Ok, here is a better way to run the tests. I've shut down elasticsearch-tests along with some unused servers and booted two of the current XL instances into a cluster. These instances are estest1001 and estest1002. They use the production puppet roles and only have ES, no mediawiki. The cirrus-browser-bot instance is pointed at this cluster and can be used for all actions.

That should increase memory and disk availability. But its still some funky escaping to connect. instead lets set up some port forwarding and do all the php processing locally:

Set up a port forward from your local machine port 9201 to 9200 on estest1001. This wont login and will just sit in the background.
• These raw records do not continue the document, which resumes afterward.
import Literature.AnabelianGeometry.AbsoluteAnabelian.AbsTopISemiAbsolute
import Literature.AnabelianGeometry.AbsoluteAnabelian.AbsTopIThm26iProofs
import HarnessLib

/-!
# [AbsTopI] Thm 2.6 (i) ⟹ "`Δ ⊆ Π` is group-theoretic": isomorphisms `Π₁ ≅ Π₂` preserve `Δ`

S. Mochizuki, *Topics in Absolute Anabelian Geometry I: Generalities* (2012) [AbsTopI], Thm 2.6
(i), manuscript p. 21 (lit key `paper:url-11ac98ba15fc`): "the kernel of the quotient `Π ↠ G` may
be characterized ["group-theoretically"] as the kernel of the quotient `Π ↠ Π^{ab-t}`".

Proof-only companion (no definitions, no named facts) of abc-iut-L4-t4's `AbsTopISemiAbsolute.lean`.
The typed predicate `E.Thm26i` records this characterization as
`Δ = ⨅_l ⨅_{φ : Π →ₜ* ℤ_l} Ker φ`; HERE its USE is kernel-checked: if two extensions `E`, `F` both
satisfy the characterization clause, every isomorphism of topological groups `φ : Π_E ⥲ Π_F` carries
`Δ_E` onto `Δ_F` (`PreservesGeom φ`, abc-iut-L4-t4's [AbsAnab] Lemma 1.3.8 predicate) — the form
in which [AbsTopI] Thm 2.14 (i) ("`φ` induces `Δ₁ ≅ Δ₂`") and [IUTchI–II] ("`Δ ⊆ Π` may be
reconstructed group-theoretically") consume Thm 2.6.  Sibling files: `AbsTopIThm26ivProofs`
(`preservesGeom_of_thm26iv`, abc-iut-w5-d206), `AbsTopII/Remark332Proofs` (abc-iut-L4-t6).
HONEST FRAMING: [AbsTopI] is refereed and undisputed; nothing here bears on [IUTchIII] Cor. 3.12.
-/

noncomputable section

open Topology

namespace Literature.AnabelianGeometry.AbsoluteAnabelian

namespace FundamentalExtension

universe u

variable {E F : FundamentalExtension.{u}}

/-- The characterization clause of Thm 2.6 (i) (`Δ` = the common kernel of the continuous
`Π → ℤ_l`) contains "every continuous `Π → ℤ_l` kills `Δ`" (i.e. "`Π^{ab-t} ↠ G^{ab-t}` is an
isomorphism"). [cite: MochizukiAbsTopI2012, Thm 2.6 (i) p.21] -/
theorem geom_le_ker_of_eq_iInf_ker
    (hE : E.geom = ⨅ (l : ℕ) (_ : Fact l.Prime) (ψ : E.arith →ₜ* Multiplicative ℤ_[l]),
      ψ.toMonoidHom.ker)
    (l : ℕ) [hl : Fact l.Prime] (ψ : E.arith →ₜ* Multiplicative ℤ_[l]) :
    E.geom ≤ ψ.toMonoidHom.ker := by
  intro x hx
  rw [hE] at hx
  exact Subgroup.mem_iInf.mp (Subgroup.mem_iInf.mp (Subgroup.mem_iInf.mp hx l) hl) ψ

/-- If `Δ_F` is the common kernel of the continuous `Π_F → ℤ_l` (the characterization clause of
Thm 2.6 (i) for `F`) and every continuous `Π_E → ℤ_l` kills `Δ_E`, then every isomorphism
`φ : Π_E ⥲ Π_F` maps `Δ_E` into `Δ_F` (pull the characters of `Π_F` back along `φ`).
[cite: MochizukiAbsTopI2012, Thm 2.6 (i) p.21] -/
theorem geom_map_le_of_eq_iInf_ker
    (hE : ∀ (l : ℕ) [Fact l.Prime] (ψ : E.arith →ₜ* Multiplicative ℤ_[l]),
      E.geom ≤ ψ.toMonoidHom.ker)
    (hF : F.geom = ⨅ (l : ℕ) (_ : Fact l.Prime) (ψ : F.arith →ₜ* Multiplicative ℤ_[l]),
      ψ.toMonoidHom.ker)
    (φ : E.arith ≃ₜ* F.arith) : E.geom.map φ.toMulEquiv.toMonoidHom ≤ F.geom := by
  rintro _ ⟨x, hx, rfl⟩
  rw [hF]
  refine Subgroup.mem_iInf.mpr fun l => Subgroup.mem_iInf.mpr fun hl => ?_
  refine Subgroup.mem_iInf.mpr fun ψ => ?_
  -- the character `ψ ∘ φ` of `Π_E` kills `Δ_E`
  let ψ' : E.arith →ₜ* Multiplicative ℤ_[l] :=
    ⟨ψ.toMonoidHom.comp φ.toMulEquiv.toMonoidHom, ψ.continuous_toFun.comp φ.continuous⟩
  have h1 := hE l ψ' hx
  rw [MonoidHom.mem_ker] at h1 ⊢
  exact h1

/-- **[AbsTopI] Thm 2.6 (i) ⟹ `Δ ⊆ Π` is preserved by isomorphisms** ("the kernel of the quotient
`Π ↠ G` may be characterized group-theoretically as the kernel of `Π ↠ Π^{ab-t}`"): if `E` and `F`
both satisfy the typed Thm 2.6 (i) (`Thm26i`; only its characterization clause is used), every
isomorphism of topological groups `φ : Π_E ⥲ Π_F` carries `Δ_E` onto `Δ_F`.
[cite: MochizukiAbsTopI2012, Thm 2.6 (i) p.21] -/
theorem preservesGeom_of_thm26i (hE : E.Thm26i) (hF : F.Thm26i) (φ : E.arith ≃ₜ* F.arith) :
    PreservesGeom φ := by
  refine le_antisymm
    (geom_map_le_of_eq_iInf_ker (fun l _ ψ => geom_le_ker_of_eq_iInf_ker hE.2.1 l ψ) hF.2.1 φ) ?_
  -- `Δ_F = φ(φ⁻¹(Δ_F)) ⊆ φ(Δ_E)`
  have h1 : F.geom.map φ.symm.toMulEquiv.toMonoidHom ≤ E.geom :=
    geom_map_le_of_eq_iInf_ker (fun l _ ψ => geom_le_ker_of_eq_iInf_ker hF.2.1 l ψ) hE.2.1 φ.symm
  have h2 : (F.geom.map φ.symm.toMulEquiv.toMonoidHom).map φ.toMulEquiv.toMonoidHom = F.geom := by
    rw [Subgroup.map_map]
    have : φ.toMulEquiv.toMonoidHom.comp φ.symm.toMulEquiv.toMonoidHom = MonoidHom.id _ := by
      ext x
      exact φ.apply_symm_apply x
    rw [this, Subgroup.map_id]
  calc F.geom = (F.geom.map φ.symm.toMulEquiv.toMonoidHom).map φ.toMulEquiv.toMonoidHom := h2.symm
    _ ≤ E.geom.map φ.toMulEquiv.toMonoidHom := Subgroup.map_mono h1

/-- The same conclusion from Thm 2.6 (vi)'s first clause on the source and Thm 2.6 (i)'s
characterization on the target is only an inclusion `φ(Δ_E) ⊆ Δ_F`; recorded for mixed use
(e.g. `E` satisfying `Thm26vi`, whose first conjunct is exactly the hypothesis `hE` of
`geom_map_le_of_eq_iInf_ker`). [cite: MochizukiAbsTopI2012, Thm 2.6 (vi) p.22] -/
theorem geom_map_le_of_thm26vi_of_thm26i (hE : E.Thm26vi) (hF : F.Thm26i)
    (φ : E.arith ≃ₜ* F.arith) : E.geom.map φ.toMulEquiv.toMonoidHom ≤ F.geom :=
  geom_map_le_of_eq_iInf_ker (fun l _ ψ => hE.1 l ψ) hF.2.1 φ

/-- COROLLARY ("`k` an FF" on both sides, via `thm26i_of_isFreeProcyclic`): for extensions `E`, `F`
with `G_E, G_F ≅ Ẑ`, topologically finitely generated `Δ_E, Δ_F` (Prop 2.2 BY NAME) and vanishing
invariant characters ("`T_l(A)/G = 0`" for all open subgroups, GAP-LEDGER G-L4t4-1), every
isomorphism `φ : Π_E ⥲ Π_F` carries `Δ_E` onto `Δ_F`. [cite: MochizukiAbsTopI2012, Thm 2.6 (i) p.21] -/
theorem preservesGeom_of_isFreeProcyclic (hGE : IsFreeProcyclic E.gal) (hGF : IsFreeProcyclic F.gal)
    (hΔE : E.GeomTFG) (hΔF : F.GeomTFG)
    (hTE : ∀ (H : Subgroup E.arith), IsOpen (H : Set E.arith) → ∀ (l : ℕ) [Fact l.Prime]
      (ψ : ↥(E.geom ⊓ H) →ₜ* Multiplicative ℤ_[l]),
      (∀ g ∈ H, ∀ (d d' : ↥(E.geom ⊓ H)), (d' : E.arith) = g * d * g⁻¹ → ψ d' = ψ d) →
        ∀ d, ψ d = 1)
    (hTF : ∀ (H : Subgroup F.arith), IsOpen (H : Set F.arith) → ∀ (l : ℕ) [Fact l.Prime]
      (ψ : ↥(F.geom ⊓ H) →ₜ* Multiplicative ℤ_[l]),
      (∀ g ∈ H, ∀ (d d' : ↥(F.geom ⊓ H)), (d' : F.arith) = g * d * g⁻¹ → ψ d' = ψ d) →
        ∀ d, ψ d = 1)
    (φ : E.arith ≃ₜ* F.arith) : PreservesGeom φ :=
  preservesGeom_of_thm26i (E.thm26i_of_isFreeProcyclic hGE hΔE hTE)
    (F.thm26i_of_isFreeProcyclic hGF hΔF hTF) φ

end FundamentalExtension

end Literature.AnabelianGeometry.AbsoluteAnabelian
ssh estest1001.eqiad.wmflabs -L 9201:localhost:9200 -N &

On your local machine shutdown elasticsearch inside vagrant:

vagrant ssh sudo service elasticsearch stop

Then port forward 9201 into 9200 inside vagrant along with opening a shell:

vagrant ssh -- -R 9200:localhost:9201

Once inside the vagrant session this will run three queries against the elasticsearch-tests machine:

echo '
foo
bar
baz ' | mwscript extensions/CirrusSearch/maintenance/runSearch.php --baseName=ptwiki

For reference, I had to run this

$ vagrant ssh -- sudo service elasticsearch stop

And single quotes still have to be escaped ridiculously (though much less than before!) ' --> '"'"':

$ echo '"Freewheelin'"'"' Bob Dylan"' | mwscript extensions/CirrusSearch/maintenance/runSearch.php --baseName=ptwiki
{"query":"\"Freewheelin' Bob Dylan\"","rows":10,"hits":76}

i.e., close the open single quote, start a new double quote, put the single quote you want in there, close the double, and open a new single to continue what you were doing before... perfectly logical!

But most of all, it is blazing fast in comparison. Thanks!!!
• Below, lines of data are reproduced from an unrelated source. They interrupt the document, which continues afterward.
/-- **ONE-ANCHOR BOX-CELL CEILING in `(t', U, μ)`, kinematic `t'`-constant `32/π²`**: `E(t',U,μ,0) ≤ hi₀` and
`lo ≤ E(t',U,μ,h)` (`h > 0`) at ONE coupling point give, for ALL `(t'', U', μ')`,
`m⋆(t'',U',μ') ≤ (hi₀ − lo + (32/π²)|t'' − t'| + |U' − U| + 2|μ' − μ|)/(2h)` (cq-p5's `…_couplings3` with `8 → 32/π²`).
[cite: Israel1979, Thm. I.3.4] -/
theorem dWaveOrderParameterTT'_le_of_windows_couplings3_kinematic {t' U μ h hi₀ lo : ℝ} (hh : 0 < h)
    (hhi : dWaveSourceEnergyDensityTT' t' U μ 0 ≤ hi₀) (hlo : lo ≤ dWaveSourceEnergyDensityTT' t' U μ h)
    (t'' U' μ' : ℝ) :
    dWaveOrderParameterTT' t'' U' μ' ≤
      (hi₀ - lo + 32 / Real.pi ^ 2 * |t'' - t'| + |U' - U| + 2 * |μ' - μ|) / (2 * h) := by
  refine (dWaveOrderParameterTT'_le_slope_add_of_couplings3_kinematic t' U μ t'' U' μ' hh).trans ?_
  exact div_le_div_of_nonneg_right (by linarith) (by positivity)

/-- The one-anchor `t'`-box form at fixed `(U, μ)`, kinematic: `|t'' − t'| ≤ r ⇒ m⋆(t'',U,μ) ≤ (hi₀ − lo + (32/π²)r)/(2h)`.
[cite: Israel1979, Thm. I.3.4] -/
theorem dWaveOrderParameterTT'_le_of_windows_tp_box_kinematic {t' U μ h hi₀ lo r : ℝ} (hh : 0 < h)
    (hhi : dWaveSourceEnergyDensityTT' t' U μ 0 ≤ hi₀) (hlo : lo ≤ dWaveSourceEnergyDensityTT' t' U μ h)
    {t'' : ℝ} (hr : |t'' - t'| ≤ r) :
    dWaveOrderParameterTT' t'' U μ ≤ (hi₀ - lo + 32 / Real.pi ^ 2 * r) / (2 * h) := by
  have key := dWaveOrderParameterTT'_le_of_windows_couplings3_kinematic hh hhi hlo t'' U μ
  rw [sub_self, sub_self, abs_zero, mul_zero, add_zero, add_zero] at key
  have hκ : (0 : ℝ) ≤ 32 / Real.pi ^ 2 := by positivity
  have hκr : 32 / Real.pi ^ 2 * |t'' - t'| ≤ 32 / Real.pi ^ 2 * r := mul_le_mul_of_nonneg_left hr hκ
  exact key.trans (div_le_div_of_nonneg_right (by linarith) (by positivity))

/-- **A one-anchor ABSENT(`< m₀`) certificate on the explicit kinematic box**: if
`(32/π²)|t'' − t'| + |U' − U| + 2|μ' − μ| < 2h·m₀ − (hi₀ − lo)` then `m⋆(t'',U',μ') < m₀`.
[cite: Israel1979, Thm. I.3.4] -/
theorem dWaveOrderParameterTT'_lt_of_windows_near3_kinematic {t' U μ h hi₀ lo m₀ : ℝ} (hh : 0 < h)
    (hhi : dWaveSourceEnergyDensityTT' t' U μ 0 ≤ hi₀) (hlo : lo ≤ dWaveSourceEnergyDensityTT' t' U μ h)
    {t'' U' μ' : ℝ} (hnear : 32 / Real.pi ^ 2 * |t'' - t'| + |U' - U| + 2 * |μ' - μ| < 2 * h * m₀ - (hi₀ - lo)) :
    dWaveOrderParameterTT' t'' U' μ' < m₀ := by
  refine lt_of_le_of_lt (dWaveOrderParameterTT'_le_of_windows_couplings3_kinematic hh hhi hlo t'' U' μ') ?_
  rw [div_lt_iff₀ (by positivity)]
  linarith

end Kinematic

/-! ### §2 Two-anchor interval FLOORS (joint concavity; zero loss) -/

section Floors

/-- Barycentric floor along `t'` at fixed `(U, μ, h)`: convex weights `p, q` with `p s₁ + q s₂ = s` and floors
`loᵢ ≤ E(sᵢ)` give `p lo₁ + q lo₂ ≤ E(s)`. [cite: Griffiths1964, §II] -/
theorem dWaveSourceEnergyDensityTT'_convexComb_tp_ge {s₁ s₂ s U μ h lo₁ lo₂ p q : ℝ} (hp : 0 ≤ p) (hq : 0 ≤ q)
    (hpq : p + q = 1) (hs : p * s₁ + q * s₂ = s)
    (hlo₁ : lo₁ ≤ dWaveSourceEnergyDensityTT' s₁ U μ h) (hlo₂ : lo₂ ≤ dWaveSourceEnergyDensityTT' s₂ U μ h) :
    p * lo₁ + q * lo₂ ≤ dWaveSourceEnergyDensityTT' s U μ h := by
  have key := dWaveSourceEnergyDensityTT'_convexComb_couplings_ge (tp₁ := s₁) (U₁ := U) (μ₁ := μ) (h₁ := h)
    (tp₂ := s₂) (U₂ := U) (μ₂ := μ) (h₂ := h) hp hq hpq
  have hU : p * U + q * U = U := by rw [← add_mul, hpq, one_mul]
  have hμ : p * μ + q * μ = μ := by rw [← add_mul, hpq, one_mul]
  have hh : p * h + q * h = h := by rw [← add_mul, hpq, one_mul]
  rw [hs, hU, hμ, hh] at key
  nlinarith [mul_le_mul_of_nonneg_left hlo₁ hp, mul_le_mul_of_nonneg_left hlo₂ hq]

/-- **TWO-ANCHOR INTERVAL FLOOR (zero loss)**: floors `lo₁ ≤ E(s₁,U,μ,h)`, `lo₂ ≤ E(s₂,U,μ,h)` give
`min lo₁ lo₂ ≤ E(s,U,μ,h)` for every `s ∈ [s₁, s₂]` — `E` is concave in `t'`. [cite: Griffiths1964, §II] -/
theorem dWaveSourceEnergyDensityTT'_tPrime_interval_ge {s₁ s₂ s U μ h lo₁ lo₂ : ℝ} (h₁ : s₁ ≤ s) (h₂ : s ≤ s₂)
    (hlo₁ : lo₁ ≤ dWaveSourceEnergyDensityTT' s₁ U μ h) (hlo₂ : lo₂ ≤ dWaveSourceEnergyDensityTT' s₂ U μ h) :
    min lo₁ lo₂ ≤ dWaveSourceEnergyDensityTT' s U μ h := by
  rcases eq_or_lt_of_le (h₁.trans h₂) with h12 | h12
  · have hs : s = s₁ := le_antisymm (h12 ▸ h₂) h₁
    rw [hs]
    exact (min_le_left _ _).trans hlo₁
  · have hd : 0 < s₂ - s₁ := sub_pos.2 h12
    have hp : 0 ≤ (s₂ - s) / (s₂ - s₁) := div_nonneg (sub_nonneg.2 h₂) hd.le
    have hq : 0 ≤ (s - s₁) / (s₂ - s₁) := div_nonneg (sub_nonneg.2 h₁) hd.le
    have hpq : (s₂ - s) / (s₂ - s₁) + (s - s₁) / (s₂ - s₁) = 1 := by
      rw [← add_div, show s₂ - s + (s - s₁) = s₂ - s₁ by ring, div_self hd.ne']
    have hs : (s₂ - s) / (s₂ - s₁) * s₁ + (s - s₁) / (s₂ - s₁) * s₂ = s := by
      rw [div_mul_eq_mul_div, div_mul_eq_mul_div, ← add_div, div_eq_iff hd.ne']
      ring
    have key := dWaveSourceEnergyDensityTT'_convexComb_tp_ge hp hq hpq hs hlo₁ hlo₂
    have e1 := mul_le_mul_of_nonneg_left (min_le_left lo₁ lo₂) hp
    have e2 := mul_le_mul_of_nonneg_left (min_le_right lo₁ lo₂) hq
    have e3 : min lo₁ lo₂ = ((s₂ - s) / (s₂ - s₁) + (s - s₁) / (s₂ - s₁)) * min lo₁ lo₂ := by
      rw [hpq, one_mul]
    rw [e3, add_mul]
    exact (add_le_add e1 e2).trans key

/-- **Chord floor between two anchors**: for `s₁ < s₂`, `s ∈ [s₁,s₂]`:
`lo₁ + (lo₂ − lo₁)(s − s₁)/(s₂ − s₁) ≤ E(s,U,μ,h)`. [cite: Griffiths1964, §II] -/
theorem dWaveSourceEnergyDensityTT'_ge_tPrime_chord {s₁ s₂ s U μ h lo₁ lo₂ : ℝ} (hlt : s₁ < s₂) (h₁ : s₁ ≤ s)
    (h₂ : s ≤ s₂) (hlo₁ : lo₁ ≤ dWaveSourceEnergyDensityTT' s₁ U μ h)
    (hlo₂ : lo₂ ≤ dWaveSourceEnergyDensityTT' s₂ U μ h) :
    lo₁ + (lo₂ - lo₁) * (s - s₁) / (s₂ - s₁) ≤ dWaveSourceEnergyDensityTT' s U μ h := by
  have hd : 0 < s₂ - s₁ := sub_pos.2 hlt
  have hp : 0 ≤ (s₂ - s) / (s₂ - s₁) := div_nonneg (sub_nonneg.2 h₂) hd.le
  have hq : 0 ≤ (s - s₁) / (s₂ - s₁) := div_nonneg (sub_nonneg.2 h₁) hd.le
  have hpq : (s₂ - s) / (s₂ - s₁) + (s - s₁) / (s₂ - s₁) = 1 := by
    rw [← add_div, show s₂ - s + (s - s₁) = s₂ - s₁ by ring, div_self hd.ne']
  have hs : (s₂ - s) / (s₂ - s₁) * s₁ + (s - s₁) / (s₂ - s₁) * s₂ = s := by
    rw [div_mul_eq_mul_div, div_mul_eq_mul_div, ← add_div, div_eq_iff hd.ne']
    ring
  have key := dWaveSourceEnergyDensityTT'_convexComb_tp_ge hp hq hpq hs hlo₁ hlo₂
  have heq : (s₂ - s) / (s₂ - s₁) * lo₁ + (s - s₁) / (s₂ - s₁) * lo₂ =
      lo₁ + (lo₂ - lo₁) * (s - s₁) / (s₂ - s₁) := by
    field_simp
    ring
  rw [heq] at key
  exact key

/-- **Segment floor in all four couplings**: a point of the segment between two certified coupling points is
floored by the smaller floor (joint concavity of `E` on `ℝ⁴`). [cite: Israel1979, Thm. I.3.4] -/
theorem dWaveSourceEnergyDensityTT'_segment_ge_min {tp₁ U₁ μ₁ h₁ tp₂ U₂ μ₂ h₂ lo₁ lo₂ p q : ℝ} (hp : 0 ≤ p)
    (hq : 0 ≤ q) (hpq : p + q = 1) (hlo₁ : lo₁ ≤ dWaveSourceEnergyDensityTT' tp₁ U₁ μ₁ h₁)
    (hlo₂ : lo₂ ≤ dWaveSourceEnergyDensityTT' tp₂ U₂ μ₂ h₂) :
    min lo₁ lo₂ ≤ dWaveSourceEnergyDensityTT' (p * tp₁ + q * tp₂) (p * U₁ + q * U₂) (p * μ₁ + q * μ₂)
      (p * h₁ + q * h₂) := by
  have key := dWaveSourceEnergyDensityTT'_convexComb_couplings_ge (tp₁ := tp₁) (U₁ := U₁) (μ₁ := μ₁) (h₁ := h₁)
    (tp₂ := tp₂) (U₂ := U₂) (μ₂ := μ₂) (h₂ := h₂) hp hq hpq
  have e1 := mul_le_mul_of_nonneg_left ((min_le_left lo₁ lo₂).trans hlo₁) hp
  have e2 := mul_le_mul_of_nonneg_left ((min_le_right lo₁ lo₂).trans hlo₂) hq
  have e3 : min lo₁ lo₂ = (p + q) * min lo₁ lo₂ := by rw [hpq, one_mul]
  rw [e3, add_mul]
  exact (add_le_add e1 e2).trans key

end Floors

/-! ### §3 Two-anchor interval CAPS: kinematic, tangent words, canonical words -/

section Caps

/-- **(a) Kinematic interval cap**: caps `E(sᵢ,U,μ,h) ≤ hiᵢ` at `s₁ ≤ s ≤ s₂` give
`E(s,U,μ,h) ≤ max hi₁ hi₂ + (16/π²)·min(s − s₁, s₂ − s)` (the nearer anchor pays). [cite: Israel1979, Thm. I.3.4] -/
theorem dWaveSourceEnergyDensityTT'_tPrime_interval_le_kinematic {s₁ s₂ s U μ h hi₁ hi₂ : ℝ} (h₁ : s₁ ≤ s)
    (h₂ : s ≤ s₂) (hhi₁ : dWaveSourceEnergyDensityTT' s₁ U μ h ≤ hi₁)
    (hhi₂ : dWaveSourceEnergyDensityTT' s₂ U μ h ≤ hi₂) :
    dWaveSourceEnergyDensityTT' s U μ h ≤ max hi₁ hi₂ + 16 / Real.pi ^ 2 * min (s - s₁) (s₂ - s) := by
  have e1 := dWaveSourceEnergyDensityTT'_le_of_le_tp_kinematic hhi₁ s
  have e2 := dWaveSourceEnergyDensityTT'_le_of_le_tp_kinematic hhi₂ s
  rw [abs_of_nonneg (sub_nonneg.2 h₁)] at e1
  rw [abs_of_nonpos (sub_nonpos.2 h₂), neg_sub] at e2
  have m1 := le_max_left hi₁ hi₂
  have m2 := le_max_right hi₁ hi₂
  rcases le_total (s - s₁) (s₂ - s) with hle | hle
  · rw [min_eq_left hle]
    linarith
  · rw [min_eq_right hle]
    linarith

/-- **(a') Uniform kinematic interval cap**: `E(s,U,μ,h) ≤ max hi₁ hi₂ + (16/π²)(s₂ − s₁)/2` on `[s₁,s₂]`.
[cite: Israel1979, Thm. I.3.4] -/
theorem dWaveSourceEnergyDensityTT'_tPrime_interval_le_kinematic' {s₁ s₂ s U μ h hi₁ hi₂ : ℝ} (h₁ : s₁ ≤ s)
    (h₂ : s ≤ s₂) (hhi₁ : dWaveSourceEnergyDensityTT' s₁ U μ h ≤ hi₁)
    (hhi₂ : dWaveSourceEnergyDensityTT' s₂ U μ h ≤ hi₂) :
    dWaveSourceEnergyDensityTT' s U μ h ≤ max hi₁ hi₂ + 16 / Real.pi ^ 2 * ((s₂ - s₁) / 2) := by
  have key := dWaveSourceEnergyDensityTT'_tPrime_interval_le_kinematic h₁ h₂ hhi₁ hhi₂
  have hmin : min (s - s₁) (s₂ - s) ≤ (s₂ - s₁) / 2 := by
    rcases le_total (s - s₁) (s₂ - s) with hle | hle
    · rw [min_eq_left hle]; linarith
    · rw [min_eq_right hle]; linarith
  have hκ : (0 : ℝ) ≤ 16 / Real.pi ^ 2 := by positivity
  nlinarith [mul_le_mul_of_nonneg_left hmin hκ]

/-- **(b) Two tangent majorants from `K₂`-WORDS on the sourced ground states**: if every translation-invariant
mean-energy minimiser of the sourced interaction at `(s₁,U,μ,h)` has `K₂ ≤ A` and every one at `(s₂,U,μ,h)` has
`K₂ ≥ B`, then for `s ∈ [s₁,s₂]`: `E(s) ≤ min(hi₁ + A(s − s₁), hi₂ + (−B)(s₂ − s))`. [cite: Israel1979, Thm. I.3.4] -/
theorem dWaveSourceEnergyDensityTT'_le_min_tangents_of_diagHopWords {s₁ s₂ s U μ h hi₁ hi₂ A B : ℝ}
    (h₁ : s₁ ≤ s) (h₂ : s ≤ s₂) (hhi₁ : dWaveSourceEnergyDensityTT' s₁ U μ h ≤ hi₁)
    (hhi₂ : dWaveSourceEnergyDensityTT' s₂ U μ h ≤ hi₂)
    (hA : ∀ ω : InfVolFermionState 2,
      ω.IsMeanEnergyMinimiser (hubbardTTPrimeSourcedInteraction 1 s₁ U μ dWaveFormFactor h) 1 →
        ω.meanEnergy (hubbardTTPrimeFermionInteraction 0 1 0) 1 ≤ A)
    (hB : ∀ ω : InfVolFermionState 2,
      ω.IsMeanEnergyMinimiser (hubbardTTPrimeSourcedInteraction 1 s₂ U μ dWaveFormFactor h) 1 →
        B ≤ ω.meanEnergy (hubbardTTPrimeFermionInteraction 0 1 0) 1) :
    dWaveSourceEnergyDensityTT' s U μ h ≤ min (hi₁ + A * (s - s₁)) (hi₂ + (-B) * (s₂ - s)) := by
  obtain ⟨ω₁, hω₁⟩ := (hubbardTTPrimeSourcedInteraction 1 s₁ U μ dWaveFormFactor h).exists_isMeanEnergyMinimiser 1
  obtain ⟨ω₂, hω₂⟩ := (hubbardTTPrimeSourcedInteraction 1 s₂ U μ dWaveFormFactor h).exists_isMeanEnergyMinimiser 1
  have t1 := hω₁.dWaveSourceEnergyDensityTT'_le_add_mul_diagHop s
  have t2 := hω₂.dWaveSourceEnergyDensityTT'_le_add_mul_diagHop s
  have a1 := hA ω₁ hω₁
  have b2 := hB ω₂ hω₂
  refine le_min ?_ ?_
  · nlinarith [mul_le_mul_of_nonneg_left a1 (sub_nonneg.2 h₁)]
  · nlinarith [mul_le_mul_of_nonneg_left b2 (sub_nonneg.2 h₂)]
you can avoid the echo just by catting a file in:

mwscript extensions/CirrusSearch/maintenanace/runSearch.php --baseName=ptwiki < /path/to/list/of/searches

glad this is working better. Probably not even worth it to try the 4x larger enwiki_content though

Dang it... I tried that at early on and it didn't seem to work... but it does now, so some other wrinkle must've been ironed out. Thanks!

Probably not even worth it to try the 4x larger enwiki_content though

Aww... but it would be really, really swell.